Question 26. According to the new graph and trendline, was the phosphorus concentration in Bush Lake increasing or decreasing from 1982 to 2000? (Again, we’re talking overall trend, even though the trend might not hold for every single year.) Question 27. What do your answers to the two preceding questions give as a rate of change, according to the regression line model, from the data with the outlier removed? (Answer using the “form” provided below.)

Answer: The phosphorus concentration was (circle one) increasing decreasing by

______per year.

(The blank above should be filled in not just with a number, but should include the “units” that go with that number. For an example, see the quote on the first page of this activity.)

Question28 Is this rate the same as the rate given in the Bush Lake U.A.A., as quoted in the opening page of this activity? Briefly explain.

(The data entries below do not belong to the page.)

import Summits.AtomisticToContinuum.HydrodynamicLimit.Theorems.LambertianContactSwapLambertianEulerMarkedKorolyuk
import Summits.AtomisticToContinuum.HydrodynamicLimit.Theorems.LambertianContactSwapLambertianEulerSimpleCollisions
import HarnessLib

/-!
# Cellwise fresh / non-fresh charging of the Lambertian collision sequence: cells and free flights
# (`LambertianContactSwap.LambertianEuler`, stmt-AtomisticToContinuum-11854, line `Sketch`; lead c10,
# piece W7 `CellCharging`, part 2 of 4: registered helper stub `exit_apply_of_free`)

Pathwise tools for `…CellCharging.windowCount_le_cellShells_add_marks`.  Notation (as in
`…MarkedKorolyuk`): `t_k = lambertInstant`, `z_k = lambertStateAfter`, `τ_k = freeExitTime z_k`,
`z_k♭ = S_{τ_k} z_k` the exit configuration of collision number `k + 1` (time `t_{k+1}`), `p_k` its
incoming pair, `z_{k+1} = lambertPair p_k z_k♭ (ξs k)`.

* `cell_bounds`, `cell_eq_of_mem`: the cell `⌈(t - a')/δ⌉ - 1` of an instant `t ∈ (a', a' + Jδ]`.
* `toReal_lambertInstant_succ`: `t_{k+1} = t_k + τ_k` in `ℝ` below a finite instant.
* `exit_apply_of_free` (FLIGHT LEMMA, registered): a particle taking part in no collision `n`,
  `k ≤ n < m`, sits in `z_m♭` at `(x + (t_{m+1} - t_k) v, v)`, `(x, v) = z_k a`
  (`lambertPair_apply_of_ne`, `freeFlight_apply`, `Geometry.translate_add`).
* `norm_sepVec_exit_le_of_free`: two particles that collided at `m'`, free since, are in `z_m♭` at
  separation `≤ ε + |t_{m+1} - t_{m'+1}| ‖Δv‖` (Lipschitz separation along translations).
* `le_mul_norm_of_recollision`: if moreover they collide again at `m` within time `≤ δ`, the "no fast
  re-collision" hypothesis (threshold `L`; on `𝕋³`
  `…TorusNoFastRecollision.one_sub_two_mul_le_mul_norm_of_recontact`) gives `L ≤ δ ‖Δv‖` — at
  `z_{m'+1}` the pair is at contact and not incoming (`not_isIncoming_lambertPair`), at `z_m♭` at
  contact and incoming.

References: Cercignani–Illner–Pulvirenti, *The Mathematical Theory of Dilute Gases* (1994), App. 4.A;
Gallagher–Saint-Raymond–Texier 2013, Ch. 4.  All statements [folklore].
-/

noncomputable section

namespace Summit.AtomisticToContinuum.HydrodynamicLimit.Theorems.LambertianContactSwapLambertianEulerCellChargingFlight

open scoped BigOperators Topology ENNReal InnerProductSpace
open MeasureTheory Filter Set
open Literature.MathematicalPhysics.KineticTheory
open Literature.Analysis.FluidPDE Literature.Analysis.FluidPDE.Alexander

/-! ## Cell arithmetic -/

/-- **The cell of an instant.**  For `δ > 0` and `a' < t ≤ a' + J δ`, the cell index
`c = ⌈(t - a')/δ⌉₊ - 1` satisfies `c < J` and `a' + c δ < t ≤ a' + c δ + δ`. [folklore] -/
theorem cell_bounds {a' δ t : ℝ} {J : ℕ} (hδ : 0 < δ) (hat : a' < t) (htJ : t ≤ a' + (J : ℝ) * δ) :
    ⌈(t - a') / δ⌉₊ - 1 < J ∧ a' + ((⌈(t - a') / δ⌉₊ - 1 : ℕ) : ℝ) * δ < t ∧
      t ≤ a' + ((⌈(t - a') / δ⌉₊ - 1 : ℕ) : ℝ) * δ + δ := by
  have hx : 0 < (t - a') / δ := div_pos (sub_pos.2 hat) hδ
  have hJ1 : ⌈(t - a') / δ⌉₊ - 1 + 1 = ⌈(t - a') / δ⌉₊ := Nat.sub_add_cancel (Nat.ceil_pos.2 hx)
  have hJcast : ((⌈(t - a') / δ⌉₊ - 1 : ℕ) : ℝ) + 1 = (⌈(t - a') / δ⌉₊ : ℝ) := mod_cast hJ1
  refine ⟨?_, ?_, ?_⟩
  · have hceil : ⌈(t - a') / δ⌉₊ ≤ J := by
      refine Nat.ceil_le.2 ((div_le_iff₀ hδ).2 ?_)
      linarith
    omega
  · have h1 : (⌈(t - a') / δ⌉₊ : ℝ) < (t - a') / δ + 1 := Nat.ceil_lt_add_one hx.le
    rw [← hJcast] at h1
    have h2 : ((⌈(t - a') / δ⌉₊ - 1 : ℕ) : ℝ) < (t - a') / δ := by linarith
    rw [lt_div_iff₀ hδ] at h2
    linarith
  · have h1 : (t - a') / δ ≤ (⌈(t - a') / δ⌉₊ : ℝ) := Nat.le_ceil _
    rw [← hJcast, div_le_iff₀ hδ] at h1
    linarith

/-- **Instants of one cell have the same cell index**: if `a' + c δ < t ≤ a' + c δ + δ` then
`⌈(t - a')/δ⌉₊ - 1 = c`. [folklore] -/
theorem cell_eq_of_mem {a' δ t : ℝ} {c : ℕ} (hδ : 0 < δ) (h1 : a' + (c : ℝ) * δ < t)
    (h2 : t ≤ a' + (c : ℝ) * δ + δ) : ⌈(t - a') / δ⌉₊ - 1 = c := by
  have hceil : ⌈(t - a') / δ⌉₊ = c + 1 := by
    rw [Nat.ceil_eq_iff (Nat.add_one_ne_zero c), Nat.add_sub_cancel]
    constructor
    · rw [lt_div_iff₀ hδ]
      linarith
    · rw [div_le_iff₀ hδ]
      push_cast
      linarith
  omega

/-! ## Pathwise flights of the Lambertian recursion -/

section Pathwise

variable {d : Type*} [Fintype d] {X : Type*} {N : ℕ} {G : Geometry d X} {ε : ℝ}
  {ξs : ℕ → EuclideanSpace ℝ d} {z : Config N d X}

/-- Below a finite instant `t_K` the instants are real numbers with `t_{k+1} = t_k + τ_k`, `τ_k`
finite (`k < K`). [folklore] -/
theorem toReal_lambertInstant_succ {K k : ℕ} (htop : lambertInstant G ε ξs z K ≠ ∞) (hk : k < K) :
    (lambertInstant G ε ξs z (k + 1)).toReal = (lambertInstant G ε ξs z k).toReal +
        (freeExitTime G ε (lambertStateAfter G ε ξs z k)).toReal ∧
      freeExitTime G ε (lambertStateAfter G ε ξs z k) ≠ ∞ := by
  have h1 : lambertInstant G ε ξs z (k + 1) ≠ ∞ :=
    ne_top_of_le_ne_top htop (monotone_lambertInstant ξs z (Nat.succ_le_of_lt hk))
  have hk' : lambertInstant G ε ξs z k ≠ ∞ :=
    ne_top_of_le_ne_top htop (monotone_lambertInstant ξs z hk.le)
  rw [lambertInstant_succ] at h1 ⊢
  exact ⟨ENNReal.toReal_add hk' (ENNReal.add_ne_top.1 h1).2, (ENNReal.add_ne_top.1 h1).2⟩

/-- **Flight lemma** (registered helper stub of lead c10's piece W7, part 2).  Write `t k` for the
real instants and `E k = z_k♭` for the exit configurations, and let the recursion redraw the pair
`p k` at each collision `k < K` (`z_{k+1} = lambertPair (p k) z_k♭ (ξs k)`, `t_K < ∞`).  If particle
`a` takes part in no collision `n` with `k ≤ n < m` (`m < K`), then in `z_m♭` it sits at
`(x + (t_{m+1} - t_k) • v, v)` where `(x, v) = z_k a`: it flew freely since time `t_k`
(`lambertPair_apply_of_ne`, `freeFlight_apply`, `Geometry.translate_add`). [folklore] -/
theorem exit_apply_of_free :
    ∀ {d : Type*} [Fintype d] {X : Type*} {N : ℕ} {G : Geometry d X} {ε : ℝ}
      {ξs : ℕ → EuclideanSpace ℝ d} {z : Config N d X} {K : ℕ} {t : ℕ → ℝ} {E : ℕ → Config N d X}
      {p : ℕ → Fin N × Fin N},
      (∀ k, t k = (lambertInstant G ε ξs z k).toReal) →
      (∀ k, E k = freeFlight G (freeExitTime G ε (lambertStateAfter G ε ξs z k)).toReal
        (lambertStateAfter G ε ξs z k)) →
      lambertInstant G ε ξs z K ≠ ⊤ →
      (∀ k < K, lambertStateAfter G ε ξs z (k + 1) = lambertPair G (p k).1 (p k).2 (E k) (ξs k)) →
      ∀ {a : Fin N} {k m : ℕ}, k ≤ m → m < K →
        (∀ n, k ≤ n → n < m → a ≠ (p n).1 ∧ a ≠ (p n).2) →
        E m a = (G.translate (lambertStateAfter G ε ξs z k a).1
            ((t (m + 1) - t k) • (lambertStateAfter G ε ξs z k a).2),
          (lambertStateAfter G ε ξs z k a).2) := by
  intro d _ X N G ε ξs z K t E p ht hE htop hstep a k m hkm hmK hfree
  obtain ⟨n, rfl⟩ := Nat.exists_eq_add_of_le hkm
  induction n with
  | zero =>
    rw [Nat.add_zero] at hmK ⊢
    obtain ⟨hgap, -⟩ := toReal_lambertInstant_succ htop hmK
    rw [hE, freeFlight_apply, ht, ht, hgap, add_sub_cancel_left]
  | succ n ih =>
    have hmK' : k + n < K := by omega
    have hmK2 : k + n + 1 < K := by omega
    have ih' := ih (by omega) hmK' fun n' h1 h2 => hfree n' h1 (by omega)
    obtain ⟨ha1, ha2⟩ := hfree (k + n) (by omega) (by omega)
    have hgap : t (k + n + 1 + 1) = t (k + n + 1) +
        (freeExitTime G ε (lambertStateAfter G ε ξs z (k + n + 1))).toReal := by
      rw [ht, ht]
      exact (toReal_lambertInstant_succ htop hmK2).1
    have hz : lambertStateAfter G ε ξs z (k + n + 1) a = E (k + n) a := by
      rw [hstep (k + n) hmK', lambertPair_apply_of_ne ha1 ha2]
    have hc : t (k + n + 1) - t k +
        (freeExitTime G ε (lambertStateAfter G ε ξs z (k + n + 1))).toReal =
        t (k + n + 1 + 1) - t k := by
      rw [hgap]
      ring
    rw [← add_assoc, hE, freeFlight_apply, hz, ih']
    simp only [Geometry.translate_add, ← add_smul]
    rw [hc]

/-- **Two particles free since their collision stay close.**  If `{a, b}` is the colliding pair
of collision `m'` and neither takes part in a collision strictly between `m'` and `m` (`m' < m < K`),
then in `z_m♭` their separation is at most `ε + |t_{m+1} - t_{m'+1}| ‖v_a - v_b‖`: at `z_{m'+1}` they
are at contact (`lambertPair` does not move particles), then both fly freely (`exit_apply_of_free`)
and the separation is Lipschitz along translations. [folklore] -/
theorem norm_sepVec_exit_le_of_free {K : ℕ} {t : ℕ → ℝ} {E : ℕ → Config N d X}
    {p : ℕ → Fin N × Fin N}
    (hLipB : ∀ (x y : X) (vx vy : EuclideanSpace ℝ d) (u : ℝ),
      ‖G.sepVec (G.translate x (u • vx)) (G.translate y (u • vy))‖ ≤ ‖G.sepVec x y‖ + |u| * ‖vx - vy‖)
    (hsymm : ∀ x y : X, ‖G.sepVec x y‖ = ‖G.sepVec y x‖)
    (ht : ∀ k, t k = (lambertInstant G ε ξs z k).toReal)
    (hE : ∀ k, E k = freeFlight G (freeExitTime G ε (lambertStateAfter G ε ξs z k)).toReal
      (lambertStateAfter G ε ξs z k))
    (htop : lambertInstant G ε ξs z K ≠ ∞)
    (hstep : ∀ k < K, lambertStateAfter G ε ξs z (k + 1) = lambertPair G (p k).1 (p k).2 (E k) (ξs k))
    (hp : ∀ k < K, IsSimpleIncomingWith G ε (E k) (p k))
    {a b : Fin N} {m' m : ℕ} (hm'm : m' < m) (hmK : m < K)
    (hab : a = (p m').1 ∧ b = (p m').2 ∨ a = (p m').2 ∧ b = (p m').1)
    (hfa : ∀ n, m' < n → n < m → a ≠ (p n).1 ∧ a ≠ (p n).2)
    (hfb : ∀ n, m' < n → n < m → b ≠ (p n).1 ∧ b ≠ (p n).2) :
    ‖G.sepVec (E m a).1 (E m b).1‖ ≤ ε + |t (m + 1) - t (m' + 1)| * ‖(E m a).2 - (E m b).2‖ := by
  have hm'K : m' < K := hm'm.trans hmK
  -- contact at `z_{m'+1}`
  have hc : ‖G.sepVec (lambertStateAfter G ε ξs z (m' + 1) a).1
      (lambertStateAfter G ε ξs z (m' + 1) b).1‖ = ε := by
    rw [hstep m' hm'K, lambertPair_apply_fst, lambertPair_apply_fst]
    have h := (hp m' hm'K).mem_contactSet.2
    rcases hab with ⟨rfl, rfl⟩ | ⟨rfl, rfl⟩
    · exact h
    · rw [hsymm]; exact h
  rw [exit_apply_of_free ht hE htop hstep (Nat.succ_le_of_lt hm'm) hmK hfa,
    exit_apply_of_free ht hE htop hstep (Nat.succ_le_of_lt hm'm) hmK hfb]
  calc _ ≤ ‖G.sepVec (lambertStateAfter G ε ξs z (m' + 1) a).1
        (lambertStateAfter G ε ξs z (m' + 1) b).1‖ + |t (m + 1) - t (m' + 1)| *
        ‖(lambertStateAfter G ε ξs z (m' + 1) a).2 - (lambertStateAfter G ε ξs z (m' + 1) b).2‖ :=
      hLipB _ _ _ _ _
    _ = _ := by rw [hc]

/-- **A re-collision of the same pair within time `δ` is fast.**  If the colliding pair of `m` is
the colliding pair of `m' < m` and both particles are free strictly between, with
`0 < t_{m+1} - t_{m'+1} ≤ δ`, then the "no fast re-collision below `L`" hypothesis (from contact and
not incoming — `not_isIncoming_lambertPair` at `z_{m'+1}` — a free flight of duration `u ∈ (0, δ]`
to contact and incoming forces `L ≤ δ ‖Δv‖`) gives `L ≤ δ ‖v_{p_m.1} - v_{p_m.2}‖` at `z_m♭`.
[folklore] -/
theorem le_mul_norm_of_recollision {K : ℕ} {t : ℕ → ℝ} {E : ℕ → Config N d X}
    {p : ℕ → Fin N × Fin N} {δ L : ℝ}
    (hL : ∀ (x y : X) (vx vy : EuclideanSpace ℝ d) (u : ℝ), 0 < u → u ≤ δ → ‖G.sepVec x y‖ = ε →
      0 ≤ ⟪G.sepVec x y, vx - vy⟫_ℝ →
      ‖G.sepVec (G.translate x (u • vx)) (G.translate y (u • vy))‖ = ε →
      ⟪G.sepVec (G.translate x (u • vx)) (G.translate y (u • vy)), vx - vy⟫_ℝ < 0 →
      L ≤ δ * ‖vx - vy‖)
    (ht : ∀ k, t k = (lambertInstant G ε ξs z k).toReal)
    (hE : ∀ k, E k = freeFlight G (freeExitTime G ε (lambertStateAfter G ε ξs z k)).toReal
      (lambertStateAfter G ε ξs z k))
    (htop : lambertInstant G ε ξs z K ≠ ∞)
    (hstep : ∀ k < K, lambertStateAfter G ε ξs z (k + 1) = lambertPair G (p k).1 (p k).2 (E k) (ξs k))
    (hp : ∀ k < K, IsSimpleIncomingWith G ε (E k) (p k))
    {m' m : ℕ} (hm'm : m' < m) (hmK : m < K) (hpm : p m = p m')
    (hu0 : 0 < t (m + 1) - t (m' + 1)) (huδ : t (m + 1) - t (m' + 1) ≤ δ)
    (hf1 : ∀ n, m' < n → n < m → (p m).1 ≠ (p n).1 ∧ (p m).1 ≠ (p n).2)
    (hf2 : ∀ n, m' < n → n < m → (p m).2 ≠ (p n).1 ∧ (p m).2 ≠ (p n).2) :
    L ≤ δ * ‖(E m (p m).1).2 - (E m (p m).2).2‖ := by
  have hm'K : m' < K := hm'm.trans hmK
  have hcont := (hp m hmK).mem_contactSet.2
  have hin := (hp m hmK).isIncoming
  unfold IsIncoming at hin
  rw [exit_apply_of_free ht hE htop hstep (Nat.succ_le_of_lt hm'm) hmK hf1,
    exit_apply_of_free ht hE htop hstep (Nat.succ_le_of_lt hm'm) hmK hf2] at hcont hin ⊢
  refine hL _ _ _ _ _ hu0 huδ ?_ ?_ hcont hin
  · -- contact at `z_{m'+1}`
    rw [hstep m' hm'K, lambertPair_apply_fst, lambertPair_apply_fst, hpm]
    exact (hp m' hm'K).mem_contactSet.2
  · -- not incoming at `z_{m'+1}`
    have h := LambertianContactSwapLambertianEulerSimpleCollisions.not_isIncoming_lambertPair (G := G)
      (hp m' hm'K).ne (E m') (ξs m')
    rw [← hstep m' hm'K, ← hpm] at h
    unfold IsIncoming at h
    exact not_lt.1 h

end Pathwise

end Summit.AtomisticToContinuum.HydrodynamicLimit.Theorems.LambertianContactSwapLambertianEulerCellChargingFlight

end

Question 29. Write the three different rates of phosphorus concentration decrease we have so far below: one from the U.A.A., one from the data with the outlier included (Questions 3 and 6), and one from the data with the outlier removed (question 28 above). Don’t write numbers only, but include the units that the number is measuring. Write only one place after the decimal for each rate.

Rate from the U.A.A.:

Rate from data with outlier included (Question 6):

Rate from data with outlier removed (Question 28):

(My hunch, and that’s all it is, is that the number reported in the U.A.A. was obtained by calculating the rate with the outlier, calculating the rate without the outlier, then averaging the two. Certainly by doing this they would have arrived at the rate they reported.)